This workflow lacks the “base recalibration process (BQSR)” step.
In this workflow we use the option “hard filtering”. The module for variant recalibration (VQSR) exists, and GATK recommends to use it with at least 30 exome samples.
Because some GATK modules work at the sample-chromosome level, the number of jobs is 24 times larger than the number of samples. Please make sure that the platform on which you work can handle such an amount of jobs, in terms of memory management, CPU management, and the number of jobs that can wait in the queue.

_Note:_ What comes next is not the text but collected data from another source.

import Summits.AtomisticToContinuum.HydrodynamicLimit.Theorems.MourreKoopmanChargesLinearToEntropyInBandGalileanRungPrep
import HarnessLib

/-!
# `OneBodyCompleteness` at every drift: the Galilean rung of the crux `LinearToEntropyInBand`
# (stmt-AtomisticToContinuum-17740), route `MourreKoopmanCharges`

Support file 2/2 (`--supports stmt-AtomisticToContinuum-17740`, registered stub
`stub_oneBodyCompletenessGalilean`) of the line `registered`, skeleton v5
(`Cruxes/LinearToEntropyInBand/Lines/birth.lean`); file 1/2 is
`Theorems/MourreKoopmanChargesLinearToEntropyInBandGalileanRungPrep.lean` (tools, Maxwellian orthogonality
covariance `orth_translate`, boost kinematics of the one-body field, the statics cost of a moving test function
`succ_mul_abs_corr_sub_le`, Cesàro means of nearby kernels `cesaro_abs_le_of_near`).

The route's typed Mourre output `MourreKoopmanCharges.OneBodyCompleteness` (stmt-9583) is the Cesàro decay
of the rescaled two-time correlation `(N+1) · E_{G_0}[A_h(χ)(Φ_t z) A_h(χ)(z)]` of the one-body empirical
field `A_h(χ)(z) = (N+1)⁻¹ Σᵢ χ(xᵢ) h(vᵢ)` under the homogeneous canonical law `G_0 = localGibbsLaw σ 1 0 θ`
AT DRIFT `u = 0`, for `h ⊥ {1, v, |v|²}` in `L²(M_θ)`; visible flux-Gibbsianity (stub 1 of the line)
quantifies over all drifts. This rung transports the hypothesis to the law `G_u = localGibbsLaw σ 1 u θ`
with an arbitrary drift `u ∈ ℝ³` by the Galilean boost, everything being landed:

* statics of the boost: `G_u = (velShift u)_# G_0` (`KineticWindowGronwallBoost.localGibbsLaw_const_map_velShift`),
  and `M_{θ,u}`-orthogonality of `h` to `1, vᵢ, |v|²` is `M_{θ,0}`-orthogonality of `g = h(· + u)`
  (`orth_translate`, translation of the Gaussian velocity law);
* dynamics of the boost: for every flow `Φ` and `G_0`-a.e. `w`, `Φ_t(velShift u w) = boostAt u t (Ψ_t w)`
  for all `t ≥ 0`, `Ψ = boostReg … (-u)` the rest-frame hard-sphere flow
  (`KineticWindowGronwallBoost.ae_flow_boostAt_eq_of_absolutelyContinuous`), whence the IDENTITY
  `E_{G_u}[A_h(χ)(Φ_t z) A_h(χ)(z)] = E_{G_0}[A_g(χ_t)(Ψ_t w) A_g(χ)(w)]`, `χ_t = χ(· + t u)`
  (`corr_eq_corr_boostReg`);
* the moving test function costs `(N+1)|E_{G_0}[A_g(χ_t − χ)(Ψ_t w) A_g(χ)(w)]| ≤ ‖χ_t − χ‖_{L²} ‖χ‖_{L²} ∫ g² M_θ`
  (Cauchy–Schwarz, stationarity, and the exact statics `torusStaticVariance`), which is small on the
  Euler window `t = s(N+1)^{-1/3} ≤ S(N+1)^{-1/3} → 0` by uniform continuity of `χ` on `𝕋³`;
* Cesàro assembly: `OneBodyCompleteness` for `(g, Ψ, χ)` at tolerance `δ/2` plus the uniform error `δ/2`.

References: H. Spohn, *Large Scale Dynamics of Interacting Particles* (1991), Part I §2.3 (Galilean
invariance of the local equilibrium states) and §7.1; folklore otherwise.
-/

noncomputable section

namespace Summit.AtomisticToContinuum.HydrodynamicLimit.Theorems.LTEInBand

open MeasureTheory ProbabilityTheory Filter Topology Set
open Literature.Analysis.FluidPDE Literature.MathematicalPhysics.KineticTheory
open Literature.Analysis.FunctionSpaces
open scoped InnerProductSpace ENNReal BigOperators Interval
open Summit.AtomisticToContinuum.HydrodynamicLimit.Theorems
open MourreKoopmanChargesIdealGasNoDecay MourreKoopmanChargesOneBodyCompleteness KineticWindowGronwallBoost
  EquilibriumStressVarianceDecayC3 BoltzmannGreenKuboOrthMomentum
open Summit.AtomisticToContinuum.HydrodynamicLimit.Theses

/-! ### § 1 The boost identity for the two-time correlation -/

section Identity

/-- **Galilean covariance of the two-time correlation.** For every flow `Φ`, drift `u`, `t ≥ 0` and `θ > 0`:
`E_{G_u}[A_h(χ)(Φ_t z) A_h(χ)(z)] = E_{G_0}[A_g(χ_t)(Ψ_t w) A_g(χ)(w)]` with `g = h(· + u)`,
`χ_t = χ(· + proj(t u))`, `Ψ = boostReg … (-u)` the rest-frame hard-sphere flow, `G_u = localGibbsLaw σ 1 u θ N Φ`
and `G_0 = localGibbsLaw σ 1 0 θ N Ψ` (`G_u = (velShift u)_# G_0`, the a.e. boost dictionary, and the
kinematics of the empirical field). [folklore] -/
theorem corr_eq_corr_boostReg {σ θ : ℝ} (hθ : 0 < θ) (u : V3) (χ : T3 → ℝ) (h : V3 → ℝ) (N : ℕ)
    (hε : 0 < hsDiameter σ N) (hε' : hsDiameter σ N < 2⁻¹)
    (Φ Ψ : HardSphereFlow (Torus.geometry (Fin 3)) (hsDiameter σ N) (N + 1))
    (hΨ : Ψ = boostReg hε hε' (N + 1) (-u)) {t : ℝ} (ht : 0 ≤ t) :
    ∫ z, (∫ y, χ y.1 * h y.2 ∂(empiricalMeasure (Φ.flow t z))) * (∫ y, χ y.1 * h y.2 ∂(empiricalMeasure z))
        ∂(localGibbsLaw σ (fun _ => 1) (fun _ => u) (fun _ => θ) N Φ) =
      ∫ w, (∫ y, χ (y.1 + Torus.proj (t • u)) * h (y.2 + u) ∂(empiricalMeasure (Ψ.flow t w))) *
        (∫ y, χ y.1 * h (y.2 + u) ∂(empiricalMeasure w))
        ∂(localGibbsLaw σ (fun _ => 1) (fun _ => 0) (fun _ => θ) N Ψ) := by
  subst hΨ
  have hmap := integral_localGibbsLaw_velShift σ 1 hθ 0 u N (boostReg hε hε' (N + 1) (-u)) Φ
    (fun z => (∫ y, χ y.1 * h y.2 ∂(empiricalMeasure (Φ.flow t z))) *
      (∫ y, χ y.1 * h y.2 ∂(empiricalMeasure z)))
  rw [zero_add] at hmap
  rw [hmap]
  refine integral_congr_ae ?_
  filter_upwards [ae_flow_boostAt_eq_of_absolutelyContinuous hε hε' Φ u
    (localGibbsLaw_absolutelyContinuous σ (fun _ => 1) (fun _ => 0) (fun _ => θ) N
      (boostReg hε hε' (N + 1) (-u)))] with w hw
  rw [velShift_eq_boostAt_zero, hw t ht, oneBodyField_boostAt χ h u t, oneBodyField_boostAt χ h u 0]
  simp only [zero_smul, Torus.proj_zero, add_zero]

end Identity

/-! ### § 2 The registered stub -/

section Rung

/-- **Registered stub `stub_oneBodyCompletenessGalilean` of crux stmt-AtomisticToContinuum-17740 — THE
GALILEAN RUNG: `OneBodyCompleteness` (stmt-9583, drift `0`) implies the same Cesàro decay of the rescaled
two-time correlation `(N+1) · E_{G_u}[A_h(χ)(Φ_{s(N+1)^{-1/3}} z) A_h(χ)(z)]` under the homogeneous canonical
law `G_u = localGibbsLaw σ 1 u θ` with EVERY drift `u ∈ ℝ³`, for `h ⊥ {1, v, |v|²}` in `L²(M_{θ,u})`, every
flow family, every continuous `χ` and `σ < min σ₀ ½`.**  Boost identity (§ 1) + the cost of the moving test
function `χ(· + t u)` on the Euler window (file 1/2, uniform continuity of `χ`, `t ≤ S(N+1)^{-1/3} → 0`) + the
hypothesis in the rest frame for `(h(· + u), boostReg … (-u), χ)` at tolerance `δ/2`. [folklore] -/
theorem stub_oneBodyCompletenessGalilean : Summit.AtomisticToContinuum.HydrodynamicLimit.Theses.MourreKoopmanCharges.OneBodyCompleteness → ∃ σ₀ : ℝ, 0 < σ₀ ∧ ∀ σ : ℝ, 0 < σ → σ < σ₀ → ∀ θ : ℝ, 0 < θ → ∀ u : Literature.MathematicalPhysics.KineticTheory.V3, ∀ h : Literature.MathematicalPhysics.KineticTheory.V3 → ℝ, Continuous h → (∃ (C : ℝ) (k : ℕ), ∀ v, |h v| ≤ C * (1 + ‖v‖) ^ k) → (∫ v, h v * Literature.Analysis.FluidPDE.localMaxwellian 1 θ u v = 0) → (∀ i : Fin 3, ∫ v, h v * v i * Literature.Analysis.FluidPDE.localMaxwellian 1 θ u v = 0) → (∫ v, h v * ‖v‖ ^ 2 * Literature.Analysis.FluidPDE.localMaxwellian 1 θ u v = 0) → ∀ Φ : (N : ℕ) → Literature.Analysis.FluidPDE.HardSphereFlow (Literature.Analysis.FluidPDE.Torus.geometry (Fin 3)) (Literature.MathematicalPhysics.KineticTheory.hsDiameter σ N) (N + 1), ∀ χ : Literature.MathematicalPhysics.KineticTheory.T3 → ℝ, Continuous χ → ∀ δ : ℝ, 0 < δ → ∃ S₀ : ℝ, 0 < S₀ ∧ ∀ S : ℝ, S₀ ≤ S → ∃ N₀ : ℕ, ∀ N : ℕ, N₀ ≤ N → |S⁻¹ * ∫ s in (0 : ℝ)..S, ((N : ℝ) + 1) * ∫ z, (∫ y, χ y.1 * h y.2 ∂(Literature.Analysis.FluidPDE.empiricalMeasure ((Φ N).flow (s * ((N : ℝ) + 1) ^ (-(1 / 3 : ℝ))) z))) * (∫ y, χ y.1 * h y.2 ∂(Literature.Analysis.FluidPDE.empiricalMeasure z)) ∂(Literature.MathematicalPhysics.KineticTheory.localGibbsLaw σ (fun _ => 1) (fun _ => u) (fun _ => θ) N (Φ N))| ≤ δ := by
  intro hA
  obtain ⟨σ₀, hσ₀, HA⟩ := hA
  refine ⟨min σ₀ (1 / 2), lt_min hσ₀ (by norm_num), ?_⟩
  intro σ hσ hσlt θ hθ u h hh hpoly h1 h2 h3 Φ χ hχ δ hδ
  have hσ₀' : σ < σ₀ := lt_of_lt_of_le hσlt (min_le_left _ _)
  have hσ2 : σ < 1 / 2 := lt_of_lt_of_le hσlt (min_le_right _ _)
  obtain ⟨C, k, hCk⟩ := hpoly
  -- (1) the translated velocity profile `g = h(· + u)`
  have hg : Continuous fun v => h (v + u) := hh.comp (continuous_id.add continuous_const)
  have hgCk : ∀ v, |h (v + u)| ≤ |C| * (1 + ‖u‖) ^ k * (1 + ‖v‖) ^ k := poly_growth_translate hCk u
  have hgpoly : ∃ (C' : ℝ) (k' : ℕ), ∀ v, |h (v + u)| ≤ C' * (1 + ‖v‖) ^ k' := ⟨_, k, hgCk⟩
  obtain ⟨hg1, hg2, hg3⟩ := orth_translate hθ u hh hCk h1 h2 h3
  -- (2) the rest-frame flow family `N ↦ boostReg … (-u)`
  have hε : ∀ N, 0 < hsDiameter σ N := fun N => hsDiameter_pos hσ N
  have hε' : ∀ N, hsDiameter σ N < 2⁻¹ := fun N =>
    (hsDiameter_le hσ.le N).trans_lt (by rw [inv_eq_one_div]; exact hσ2)
  -- (3) `OneBodyCompleteness` in the rest frame at tolerance `δ/2`
  obtain ⟨S₀, hS₀, HS⟩ := HA σ hσ hσ₀' θ hθ (fun v => h (v + u)) hg hgpoly hg1 hg2 hg3
    (fun N => boostReg (hε N) (hε' N) (N + 1) (-u)) χ hχ (δ / 2) (half_pos hδ)
  refine ⟨S₀, hS₀, fun S hS => ?_⟩
  obtain ⟨N₀, hN₀⟩ := HS S hS
  have hSpos : 0 < S := hS₀.trans_le hS
  -- constants of the error budget
  obtain ⟨M₂, hM₂⟩ : ∃ M : ℝ, M = ∫ v, h (v + u) ^ 2 * localMaxwellian 1 θ (0 : V3) v := ⟨_, rfl⟩
  obtain ⟨Vχ, hVχ⟩ : ∃ V : ℝ, V = ∫ x, χ x * χ x := ⟨_, rfl⟩
  have hM₂0 : 0 ≤ M₂ := by
    rw [hM₂]
    exact integral_nonneg fun v => mul_nonneg (sq_nonneg _) (localMaxwellian_nonneg zero_le_one hθ.le _ _)
  obtain ⟨K, hK⟩ : ∃ K : ℝ, K = Real.sqrt M₂ * Real.sqrt (Vχ * M₂) := ⟨_, rfl⟩
  have hK0 : 0 ≤ K := by
    rw [hK]
    exact mul_nonneg (Real.sqrt_nonneg _) (Real.sqrt_nonneg _)
  obtain ⟨ε₁, hε₁⟩ : ∃ ε : ℝ, ε = δ / (2 * (K + 1)) := ⟨_, rfl⟩
  have hε₁0 : 0 < ε₁ := by rw [hε₁]; positivity
  have hε₁K : ε₁ * K ≤ δ / 2 := by
    rw [hε₁, div_mul_eq_mul_div, div_le_div_iff₀ (by positivity) (by positivity)]
    nlinarith [hK0, hδ]
  -- (6) uniform continuity of `χ` and the Euler-window threshold `N₁`
  obtain ⟨τ, hτ, hτχ⟩ := exists_translate_bound hχ hε₁0
  obtain ⟨N₁, hN₁⟩ : ∃ N₁ : ℕ, ∀ N ≥ N₁, S * ((N : ℝ) + 1) ^ (-(1 / 3 : ℝ)) * ‖u‖ < τ := by
    have ht1 : Tendsto (fun N : ℕ => (N : ℝ) + 1) atTop atTop :=
      tendsto_atTop_add_const_right _ _ tendsto_natCast_atTop_atTop
    have ht2 := (((tendsto_rpow_neg_atTop (by norm_num : (0 : ℝ) < 1 / 3)).comp ht1).const_mul S).mul_const
      ‖u‖
    rw [mul_zero, zero_mul] at ht2
    exact eventually_atTop.1 (ht2.eventually (gt_mem_nhds hτ))
  refine ⟨max N₀ N₁, fun N hN => ?_⟩
  have hNN₀ : N₀ ≤ N := (le_max_left _ _).trans hN
  have hNN₁ : N₁ ≤ N := (le_max_right _ _).trans hN
  -- notation at this `N`: the Euler time unit `c`, the rest-frame flow `Ψ`
  have hNpos : (0 : ℝ) < (N : ℝ) + 1 := by positivity
  obtain ⟨c, hc⟩ : ∃ c : ℝ, c = ((N : ℝ) + 1) ^ (-(1 / 3 : ℝ)) := ⟨_, rfl⟩
  have hcpos : 0 < c := by
    rw [hc]
    exact Real.rpow_pos_of_pos hNpos _
  have hcu : S * c * ‖u‖ < τ := by
    rw [hc]
    exact hN₁ N hNN₁
  obtain ⟨Ψ, hΨ⟩ : ∃ Ψ : HardSphereFlow (Torus.geometry (Fin 3)) (hsDiameter σ N) (N + 1),
      Ψ = boostReg (hε N) (hε' N) (N + 1) (-u) := ⟨_, rfl⟩
  haveI : IsProbabilityMeasure (localGibbsLaw σ (fun _ => 1) (fun _ => 0) (fun _ => θ) N Ψ) :=
    isProbabilityMeasure_localGibbsLaw_const hθ hσ2.le 0 N Ψ
  have hAm : Measurable fun w : Config (N + 1) (Fin 3) T3 => ∫ y, χ y.1 * h (y.2 + u) ∂(empiricalMeasure w) :=
    measurable_oneBodyField hχ hg
  have hA2 := memLp_two_oneBodyField_localGibbsLaw_one hθ hσ2.le N Ψ hχ hg hgCk
  -- the rest-frame bound, at this `N`
  have h0 := hN₀ N hNN₀
  rw [← hc, ← hΨ] at h0
  rw [← hc]
  -- the rest-frame kernel is interval integrable
  have hF₀i := intervalIntegrable_scaled_corr (measurable_corr 1 θ (0 : V3) Ψ hAm)
    (fun t => abs_corr_le_integral_sq 1 θ (0 : V3) Ψ hAm hA2 t) ((N : ℝ) + 1) c 0 S
  -- the uniform error on the Euler window
  have hdiff : ∀ s ∈ Ι (0 : ℝ) S,
      |((N : ℝ) + 1) * (∫ z, (∫ y, χ y.1 * h y.2 ∂(empiricalMeasure ((Φ N).flow (s * c) z))) *
          (∫ y, χ y.1 * h y.2 ∂(empiricalMeasure z))
          ∂(localGibbsLaw σ (fun _ => 1) (fun _ => u) (fun _ => θ) N (Φ N))) -
        ((N : ℝ) + 1) * ∫ w, (∫ y, χ y.1 * h (y.2 + u) ∂(empiricalMeasure (Ψ.flow (s * c) w))) *
          (∫ y, χ y.1 * h (y.2 + u) ∂(empiricalMeasure w))
          ∂(localGibbsLaw σ (fun _ => 1) (fun _ => 0) (fun _ => θ) N Ψ)| ≤ δ / 2 := by
    intro s hs
    rw [uIoc_of_le hSpos.le] at hs
    have ht0 : 0 ≤ s * c := (mul_pos hs.1 hcpos).le
    have htu : ‖(s * c) • u‖ < τ := by
      rw [norm_smul, Real.norm_eq_abs, abs_of_nonneg ht0]
      calc s * c * ‖u‖ ≤ S * c * ‖u‖ :=
            mul_le_mul_of_nonneg_right (mul_le_mul_of_nonneg_right hs.2 hcpos.le) (norm_nonneg u)
        _ < τ := hcu
    have hχt : ∀ x, |χ (x + Torus.proj ((s * c) • u)) - χ x| ≤ ε₁ := hτχ _ htu
    have hχtc : Continuous fun x => χ (x + Torus.proj ((s * c) • u)) :=
      hχ.comp (continuous_id.add continuous_const)
    have hI : ∫ x, (χ (x + Torus.proj ((s * c) • u)) - χ x) * (χ (x + Torus.proj ((s * c) • u)) - χ x) ≤
        ε₁ * ε₁ := by
      calc ∫ x, (χ (x + Torus.proj ((s * c) • u)) - χ x) * (χ (x + Torus.proj ((s * c) • u)) - χ x)
          ≤ ∫ _ : T3, ε₁ * ε₁ :=
            integral_mono_of_nonneg (Eventually.of_forall fun x => mul_self_nonneg _) (integrable_const _)
              (Eventually.of_forall fun x => by
                show (χ (x + Torus.proj ((s * c) • u)) - χ x) * (χ (x + Torus.proj ((s * c) • u)) - χ x) ≤
                  ε₁ * ε₁
                rw [← abs_mul_abs_self (χ (x + Torus.proj ((s * c) • u)) - χ x)]
                exact mul_self_le_mul_self (abs_nonneg _) (hχt x))
        _ = ε₁ * ε₁ := by rw [integral_const, probReal_univ, one_smul]
    have hb := succ_mul_abs_corr_sub_le hσ hσ2 hθ hg hgCk hg1 N Ψ hχtc hχ (s * c)
    rw [← hM₂, ← hVχ] at hb
    rw [corr_eq_corr_boostReg hθ u χ h N (hε N) (hε' N) (Φ N) Ψ hΨ ht0, ← mul_sub, abs_mul, abs_of_pos hNpos]
    calc _ ≤ Real.sqrt ((∫ x, (χ (x + Torus.proj ((s * c) • u)) - χ x) *
              (χ (x + Torus.proj ((s * c) • u)) - χ x)) * M₂) * Real.sqrt (Vχ * M₂) := hb
      _ ≤ Real.sqrt (ε₁ * ε₁ * M₂) * Real.sqrt (Vχ * M₂) :=
          mul_le_mul_of_nonneg_right (Real.sqrt_le_sqrt (mul_le_mul_of_nonneg_right hI hM₂0))
            (Real.sqrt_nonneg _)
      _ = ε₁ * K := by
          rw [Real.sqrt_mul (mul_self_nonneg ε₁), Real.sqrt_mul_self hε₁0.le, hK, mul_assoc]
      _ ≤ δ / 2 := hε₁K
  -- (7) Cesàro assembly
  exact cesaro_abs_le_of_near hSpos hδ hF₀i h0 hdiff

end Rung

end Summit.AtomisticToContinuum.HydrodynamicLimit.Theorems.LTEInBand

end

It is recommended to carefully follow the log file and ensure that all jobs have completed successfully.
- Read preparation:
trimmomatic - For cleaning the reads
FastQC - Checking the quality of the reads
- Somatic short variant discovery analysis and annotation
GATK pre-processing (from fastq to ready-to-use BAM : generate uBAM, MarkIlluminaAdapters, uBAM to fastq, BWA MEM, Merge BAM and UBAM, Mark Duplicates) - per sample.
Picard_CollectAlignmentSummaryMatrics - statistical information about the mapping generated by CollectAlignmentSummaryMetrics from Picard tools.
GATK_gvcf (HaplotypeCaller, from BAM to g.vcf ) - per sample per chromosome.
GATK_merge_gvcf - CombineGVCFs combine g.vcf files to cohorts.
GenotypeGVCFs - Perform joint genotyping on gVCF files produced by HaplotypeCaller, generate multi VCF file - per-cohort per-chromosome.
GATK_hard_filters - Filter the multi VCF file - per cohort per chromosome.
VEP - annotate the multi VCF file (Variant Effect Predictor. )
Picard_CollectVariantCalling - statistical information about variants generated by CollectVariantCallingMetrics from Picard tools
GATK_SelectVariants - Separate multi VCF per-chromosome to one VCF per-samples per-chromosomes.
GATK_CatVariants - Concatenate chromosome to get one VCF file for each sample.
fastq files. Paired end or single-end.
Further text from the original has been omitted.